In this patch, here’s what we changed:

  • Moved the “Saved” indicator to appear in more obvious locations and in more obvious moments. It will now appear while the loading screen is still showing when transitioning levels mid-trip, right above the loading bar. It was previously appearing in the bottom right after the loading screen got hidden, which made it hard to notice because your eyes are busy looking at the level you just loaded into and the ‘welcome banner’ UI that displays, showing you details about the junction. Players should now have better awareness of when the game is autosaving on their behalf.
  • Save backups to help with corrupted save files. From now on, whenever the game saves, it will automatically create and store historical backups of the last two saves for that save slot (the oldest backup is cycled out). These backups have filenames formatted like so: “odsave#-backup-YYYY-MM-DD-HH-SS.sav”, where the # is the number for the save slot and the YYYY etc is the date and time. The backup files will live in the same directory as the main save games: %localappdata%/PenDriverPro/Saved/SaveGames/. If the latest save becomes corrupted or otherwise fails to load (usually occurs from crashes that happen while saving), the game will automatically attempt to load the most recent backup save and inform you that this is happening. If you are on PC, you can increase the number of historical backups that are stored by changing the AutoSaveBackupCount value in the following file: %localappdata%/PenDriverPro/Saved/Config/GameUserSettings.ini.
  • Always show Quit to Menu option in the pause screen, rather than only mid-trip. If you want to quit without saving while in the garage, you no longer need to force-quit the program or load a game first. *NOTE:* This change is fixing a simple oversight—it’s not meant to address the frustration around saving.


In the near future (WIP implementation, plus waiting on localized strings), date TBD:

  • Add a popup that appears when you start a new game. It will describe when the game saves by default, how you can trigger a pseudo-manual save (e.g. by exiting the level), and inform you that there are options in the settings menu to change these mechanics. Here’s the English text: “While playing Pacific Drive, the game will automatically save whenever you transition to a new level.

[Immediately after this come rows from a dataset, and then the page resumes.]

import Literature.Analysis.FluidPDE.VorticityWeightedEnstrophyPersistence
import Literature.Analysis.FluidPDE.BiotSavartFarField
import HarnessLib

/-!
# Clay-class slices with zero hydrodynamic impulse: quartic velocity decay and integrability

Analysis/FluidPDE proof file (theorems only: no definitions, no named facts). The assembly of
three tree results into the statement the cell's `EpisodeBase` / `HeredityAtOne` negative lanes
ask for («zero impulse ⇒ `|x|⁻⁴` tails ⇒ slice ∈ `L¹`», refuter K147 R1 / K152 riders (i)–(iii)):

* `ClaySliceFarField.exists_forall_one_add_norm_pow_four_mul_norm_le_of_clayForce_of_impulse_eq_zero`
  — for a classical finite-energy solution `(u, p)` of the forced Navier–Stokes system (`ν > 0`) on
  `[0, T] × ℝ³` with Schwartz datum (`HasRapidSpatialDecay (u 0)`) and Clay force
  (`IsSmoothOnHalfSpace f`, `HasRapidSpaceTimeDecay f`) there is ONE constant `K'` such that at
  every `t ∈ [0, T]` with `∫ y × curl u(t, y) dy = 0` (zero hydrodynamic impulse),
  `(1 + |x|)⁴ ‖u(t, x)‖ ≤ K'` for all `x`;
* `ClaySliceFarField.integrable_of_clayForce_of_impulse_eq_zero` — at such a time `u(t) ∈ L¹(ℝ³)`;
* `…_of_impulse_eq_zero'` — both, for the energy hypothesis in the `∃ C : ℝ≥0∞, C < ⊤ ∧ …` shape.

Ingredients (all tree theorems): (1) the Biot–Savart representation `u(t) = BS[curl u(t)]` in the
`L²` class (`biotSavart_curl_eq_self_of_integrable_sq`, Majda–Bertozzi Prop. 2.16; `u(t) ∈ L²`
from the energy bound, `curl u(t) ∈ L²` from the `H^k` class); (2) the far-field bound
`BiotSavartFarField.exists_forall_one_add_norm_pow_four_mul_norm_biotSavart_le_of_impulse_eq_zero'`
(Saffman §3.2 / Majda–Bertozzi (2.92)–(2.95): for `C¹` divergence-free `ω` with moments, sup
bound `C₀`, quintic pointwise decay `C₅` and ZERO IMPULSE, `(1+|x|)⁴‖BS[ω](x)‖ ≤ K(C₀ + ‖ω‖₁ +
∫|y|²‖ω‖ + C₅)`; the hypothesis `∫ ω = 0` is automatic for divergence-free integrable `ω`);
(3) persistence of the spatial decay of the VORTICITY (Lemarié-Rieusset Thm. 4.12 «no spreading
of the vorticity», tree `VorticityWeightedEnstrophyPersistence` §8–§9): uniformly on the slab,
`‖curl u(t)‖ ≤ C₀`, `|y|⁵‖curl u(t, y)‖ ≤ C₅`, `∫|y|^k‖curl u(t)‖ ≤ M_k`; and `div curl = 0`
(`divergence_curl_eq_zero_holds`). Then `(1+|x|)⁻⁴ ∈ L¹(ℝ³)` (`integrable_one_add_norm`).

REMARK (why the impulse hypothesis cannot be dropped): for generic Schwartz data the velocity
spreads instantaneously to `u ~ |x|⁻⁴` only when the impulse vanishes; with nonzero impulse
`u(t, x) ~ |x|⁻³` (the dipole term), not integrable — Dobrokhotov–Shafarevich, Brandolese;
Lemarié-Rieusset §4.9 Thms. 4.10–4.11, Cor. 4.3.

Cell `ns-blowup` labels: LABEL Literature port (seat `ns-blowup-lit` g16); bears_on LADDER-NS N1
(route PalasekTowerBreakdown; crux 19179 line `slot` / crux 19249 negative lane: the slice of a
witness at a zero-impulse readout time is in `L¹` with `|x|⁻⁴` tails). WHAT THIS IS NOT: not
Navier–Stokes evidence — a property of GIVEN classical solutions on a finite slab; no flow is
constructed and nothing about regularity or blow-up is asserted.

## References

* P. G. Lemarié-Rieusset, *The Navier–Stokes Problem in the 21st Century*, CRC Press (2016),
  §4.10 Thm. 4.12 (p. 93); §4.9 Thms. 4.10–4.11, Cor. 4.3. [LemarieRieusset2016]
* P. G. Saffman, *Vortex Dynamics*, CUP (1992), §3.2 (3.2.8)–(3.2.11), §3.5. [Saffman1992]
* A. J. Majda, A. L. Bertozzi, *Vorticity and Incompressible Flow*, CUP (2002), §2.4.1
  Prop. 2.16, (2.92)–(2.95). [MajdaBertozziCUP2002]
-/

noncomputable section

open MeasureTheory Set Function Filter Metric
open scoped ENNReal NNReal ContDiff BigOperators Topology

namespace Literature.Analysis.FluidPDE

namespace ClaySliceFarField

/-! ## Zero impulse at a readout time ⇒ quartic velocity decay and an integrable slice -/

section FarField

variable {T ν : ℝ} {f u : ℝ → EuclideanSpace ℝ (Fin 3) → EuclideanSpace ℝ (Fin 3)}
  {p : ℝ → EuclideanSpace ℝ (Fin 3) → ℝ}

/-- **Clay-class data: the hypotheses of the Biot–Savart far-field bound hold on the whole slab,
with uniform constants.** For a classical finite-energy solution of the forced Navier–Stokes system
(`ν > 0`) on `[0, T] × ℝ³` with Schwartz datum and Clay force there is ONE constant `K'` such that
at every time `t ∈ [0, T]` at which the hydrodynamic impulse vanishes, `∫ y × curl u(t, y) dy = 0`,
the velocity has quartic decay: `(1 + |x|)⁴ ‖u(t, x)‖ ≤ K'` for all `x`. Assembly:
`u(t) = BS[curl u(t)]` (`biotSavart_curl_eq_self_of_integrable_sq`, Majda–Bertozzi Prop. 2.16 in
the `L²` class: `u(t), curl u(t) ∈ L²` from the energy bound and the `H^k` class), the far-field
bound `BiotSavartFarField.exists_forall_one_add_norm_pow_four_mul_norm_biotSavart_le_of_impulse_eq_zero'`
(Saffman §3.2 / Majda–Bertozzi (2.92)–(2.95): zero total vorticity and zero impulse kill the
`|x|⁻²` and `|x|⁻³` multipoles), and the persistence of vorticity decay of
`VorticityWeightedEnstrophyPersistence` §8–§9 (Lemarié-Rieusset Thm. 4.12) supplying, uniformly
in `t`, the sup bound `C₀`, the quintic pointwise decay `C₅` and the moments `∫‖ω‖`,
`∫|y|‖ω‖`, `∫|y|²‖ω‖` of `ω = curl u(t)`. [cite: LemarieRieusset2016, §4.10 Thm. 4.12 (p. 93)] [cite: Saffman1992, §3.2 (3.2.8)–(3.2.11); §3.5] [cite: MajdaBertozziCUP2002, §2.4.1 Prop. 2.16 (2.92)–(2.95)] -/
theorem exists_forall_one_add_norm_pow_four_mul_norm_le_of_clayForce_of_impulse_eq_zero
    (h : IsClassicalNSSolutionOn (Icc 0 T) ν f u p) (hν : 0 < ν) (hT : 0 < T)
    (hE : ∃ C : ℝ≥0, ∀ t ∈ Icc 0 T, ∫⁻ x, ‖u t x‖ₑ ^ 2 ≤ C)
    (h₀ : HasRapidSpatialDecay (u 0)) (hfs : IsSmoothOnHalfSpace f) (hfd : HasRapidSpaceTimeDecay f) :
    ∃ K' : ℝ, ∀ t ∈ Icc 0 T, (∫ y, cross y (curl (u t) y)) = 0 →
      ∀ x, (1 + ‖x‖) ^ 4 * ‖u t x‖ ≤ K' := by
  obtain ⟨K, hK0, hfar⟩ := exists_forall_one_add_norm_pow_four_mul_norm_biotSavart_le_of_impulse_eq_zero'
  obtain ⟨C₀, hC₀⟩ :=
    WeightedEnstrophy.exists_forall_norm_pow_mul_norm_curl_le_of_clayForce h hν hT hE h₀ hfs hfd 0
  obtain ⟨C₅, hC₅⟩ :=
    WeightedEnstrophy.exists_forall_norm_pow_mul_norm_curl_le_of_clayForce h hν hT hE h₀ hfs hfd 5
  obtain ⟨M₀, hM₀⟩ :=
    WeightedEnstrophy.exists_forall_integral_norm_pow_mul_norm_curl_le_of_clayForce h hν hT hE h₀ hfs
      hfd 0
  obtain ⟨M₂, hM₂⟩ :=
    WeightedEnstrophy.exists_forall_integral_norm_pow_mul_norm_curl_le_of_clayForce h hν hT hE h₀ hfs
      hfd 2
  obtain ⟨X₀, hX₀⟩ :=
    WeightedEnstrophy.exists_integral_polyWeight_norm_curl_sq_le_of_clayForce h hν hT hE h₀ hfs hfd 0
  obtain ⟨Ce, hCe⟩ := hE
  refine ⟨K * (C₀ + M₀ + M₂ + C₅), fun t ht himp x => ?_⟩
  have hv := h.contDiff_velocity ht
  have hv2 : ContDiff ℝ 2 (u t) := hv.of_le (WithTop.coe_le_coe.2 le_top)
  have hω1 : ContDiff ℝ 1 (curl (u t)) := contDiff_curl (n := 1) hv2
  have hωc : Continuous (curl (u t)) := hω1.continuous
  have hdivω : VectorCalculus.IsDivFree (curl (u t)) := fun y =>
    divergence_curl_eq_zero_holds (u t) hv2 y
  -- integrability of `ω`, `|y| ω`, `|y|² ω`
  have hi0 := WeightedEnstrophy.integrable_norm_pow_mul_norm_curl_of_clayForce h hν hT ⟨Ce, hCe⟩ h₀
    hfs hfd 0 ht
  have hi1 := WeightedEnstrophy.integrable_norm_pow_mul_norm_curl_of_clayForce h hν hT ⟨Ce, hCe⟩ h₀
    hfs hfd 1 ht
  have hi2 := WeightedEnstrophy.integrable_norm_pow_mul_norm_curl_of_clayForce h hν hT ⟨Ce, hCe⟩ h₀
    hfs hfd 2 ht
  simp only [pow_zero, one_mul] at hi0
  simp only [pow_one] at hi1
  have hωi : Integrable (curl (u t)) := (integrable_norm_iff hωc.aestronglyMeasurable).1 hi0
  -- pointwise bounds
  have hC₀' : ∀ y, ‖curl (u t) y‖ ≤ C₀ := fun y => by simpa using hC₀ t ht y
  have hC₅' : ∀ y, ‖y‖ ^ 5 * ‖curl (u t) y‖ ≤ C₅ := hC₅ t ht
  -- the Biot–Savart representation `u(t) = BS[curl u(t)]`
  have hu2 : Integrable fun y => ‖u t y‖ ^ 2 :=
    integrable_sq_norm_of_lintegral_lt_top hv.continuous ((hCe t ht).trans_lt ENNReal.coe_lt_top)
  have hω2 : Integrable fun y => ‖curl (u t) y‖ ^ 2 := by
    have h1 := (hX₀ t ht).1
    simpa only [pow_zero, one_mul] using h1
  have hrep : biotSavart (curl (u t)) = u t :=
    biotSavart_curl_eq_self_of_integrable_sq hv2 (h.divFree t ht) hu2 hω2
  -- the far-field bound
  have hmain := hfar hω1 hdivω hωi hi1 hi2 hC₀' hC₅' himp x
  rw [hrep] at hmain
  have hM₀' : ∫ y, ‖curl (u t) y‖ ≤ M₀ := by simpa using hM₀ t ht
  have hM₂' : ∫ y, ‖y‖ ^ 2 * ‖curl (u t) y‖ ≤ M₂ := hM₂ t ht
  calc (1 + ‖x‖) ^ 4 * ‖u t x‖
      ≤ K * (C₀ + (∫ y, ‖curl (u t) y‖) + (∫ y, ‖y‖ ^ 2 * ‖curl (u t) y‖) + C₅) := hmain
    _ ≤ K * (C₀ + M₀ + M₂ + C₅) := by
        refine mul_le_mul_of_nonneg_left ?_ hK0.le
        linarith

/-- **Zero impulse at a readout time ⇒ the velocity slice is integrable.** Under the hypotheses
of `exists_forall_one_add_norm_pow_four_mul_norm_le_of_clayForce_of_impulse_eq_zero`, at every
`t ∈ [0, T]` with `∫ y × curl u(t, y) dy = 0` the slice `u(t)` is in `L¹(ℝ³)`
(`(1 + |x|)⁻⁴ ∈ L¹(ℝ³)`). Without the zero-impulse condition this is generically FALSE
(Dobrokhotov–Shafarevich / Brandolese: `u ~ |x|⁻³` as soon as the impulse is nonzero,
Lemarié-Rieusset Thms. 4.10–4.11). [cite: LemarieRieusset2016, §4.10 Thm. 4.12 (p. 93); §4.9 Thms. 4.10–4.11] [cite: Saffman1992, §3.2 (3.2.8)–(3.2.11); §3.5] -/
theorem integrable_of_clayForce_of_impulse_eq_zero
    (h : IsClassicalNSSolutionOn (Icc 0 T) ν f u p) (hν : 0 < ν) (hT : 0 < T)
    (hE : ∃ C : ℝ≥0, ∀ t ∈ Icc 0 T, ∫⁻ x, ‖u t x‖ₑ ^ 2 ≤ C)
    (h₀ : HasRapidSpatialDecay (u 0)) (hfs : IsSmoothOnHalfSpace f) (hfd : HasRapidSpaceTimeDecay f)
    {t : ℝ} (ht : t ∈ Icc 0 T) (himp : (∫ y, cross y (curl (u t) y)) = 0) :
    Integrable (u t) := by
  obtain ⟨K', hK'⟩ :=
    exists_forall_one_add_norm_pow_four_mul_norm_le_of_clayForce_of_impulse_eq_zero h hν hT hE h₀ hfs hfd
  have hb := hK' t ht himp
  have hJ : Integrable fun x : EuclideanSpace ℝ (Fin 3) => (1 + ‖x‖) ^ (-(4 : ℝ)) :=
    integrable_one_add_norm (by rw [finrank_euclideanSpace_fin]; norm_num)
  refine Integrable.mono' (hJ.const_mul K') (h.contDiff_velocity ht).continuous.aestronglyMeasurable
    (Eventually.of_forall fun x => ?_)
  have ha : 0 < 1 + ‖x‖ := by positivity
  rw [Real.rpow_neg ha.le, show (4 : ℝ) = ((4 : ℕ) : ℝ) by norm_num, Real.rpow_natCast,
    ← div_eq_mul_inv, le_div_iff₀ (by positivity), mul_comm]
  exact hb x

/-- The same two conclusions packaged for a consumer holding the energy bound in the
`∃ C : ℝ≥0∞, C < ⊤ ∧ …` form (the shape used by the cell's `EpisodeBase` slice-run files).
[cite: LemarieRieusset2016, §4.10 Thm. 4.12 (p. 93)] [cite: Saffman1992, §3.2 (3.2.8)–(3.2.11)] -/
theorem exists_forall_one_add_norm_pow_four_mul_norm_le_of_clayForce_of_impulse_eq_zero'
    (h : IsClassicalNSSolutionOn (Icc 0 T) ν f u p) (hν : 0 < ν) (hT : 0 < T)
    (hE : ∃ C : ℝ≥0∞, C < ⊤ ∧ ∀ t ∈ Icc 0 T, ∫⁻ x, ‖u t x‖ₑ ^ 2 ≤ C)
    (h₀ : HasRapidSpatialDecay (u 0)) (hfs : IsSmoothOnHalfSpace f) (hfd : HasRapidSpaceTimeDecay f) :
    ∃ K' : ℝ, ∀ t ∈ Icc 0 T, (∫ y, cross y (curl (u t) y)) = 0 →
      Integrable (u t) ∧ ∀ x, (1 + ‖x‖) ^ 4 * ‖u t x‖ ≤ K' := by
  obtain ⟨C, hCt, hC⟩ := hE
  have hE' : ∃ C : ℝ≥0, ∀ t ∈ Icc 0 T, ∫⁻ x, ‖u t x‖ₑ ^ 2 ≤ C :=
    ⟨C.toNNReal, fun t ht => (hC t ht).trans (ENNReal.coe_toNNReal hCt.ne).ge⟩
  obtain ⟨K', hK'⟩ :=
    exists_forall_one_add_norm_pow_four_mul_norm_le_of_clayForce_of_impulse_eq_zero h hν hT hE' h₀ hfs
      hfd
  exact ⟨K', fun t ht himp =>
    ⟨integrable_of_clayForce_of_impulse_eq_zero h hν hT hE' h₀ hfs hfd ht himp, hK' t ht himp⟩⟩

end FarField

end ClaySliceFarField

end Literature.Analysis.FluidPDE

In addition, you can manually save at any time while in the garage. If you need to save in the middle of a trip into the Zone, you will need to proceed to the nearest exit. There are also options in the Settings to allow for triggering a save by manually returning to the garage with reduced penalties.”
  • Additional options in the settings menu for separately controlling the inventory-retention penalty for the various ways you can end a run (e.g. dying, abandoning, and the new option in the next bullet point).
  • An option in the pause menu that is called “Save and Quit” that will appear while out on a run into the Zone. When you select this option, a popup will appear explaining how it works. Here’s the English text: “Pacific Drive autosaves when you enter a level and does not allow manual saves in the middle of a trip. If you load or quit without saving, you will start at the beginning of this level when you resume playing. By default, the mid-trip Save and Quit option works similarly to the Abandon Trip option: you will lose your collected items and return to the garage, creating a save, and then quit to the menu. Before you Save and Quit, would you like to enable the setting that adjusts the penalty so that you keep all collected items? You can change this at any time in the Settings menu.” The dialog will display your current Save and Quit penalty setting and offer these actions you can take: “Keep Current Penalty”, “Enable Setting” and “Cancel”.


I know that was a lot of words, but hopefully it was informative and this information and these changes will addresses your concerns. At the very least, it should demonstrate that we are hearing the feedback and taking it seriously, while staying true to our vision and accounting for the production and technical realities that we are facing. Thanks again for reading, and for playing. Good luck out there in the Zone, and don’t forget to say hello to my best bud, the Friendly Dumpster.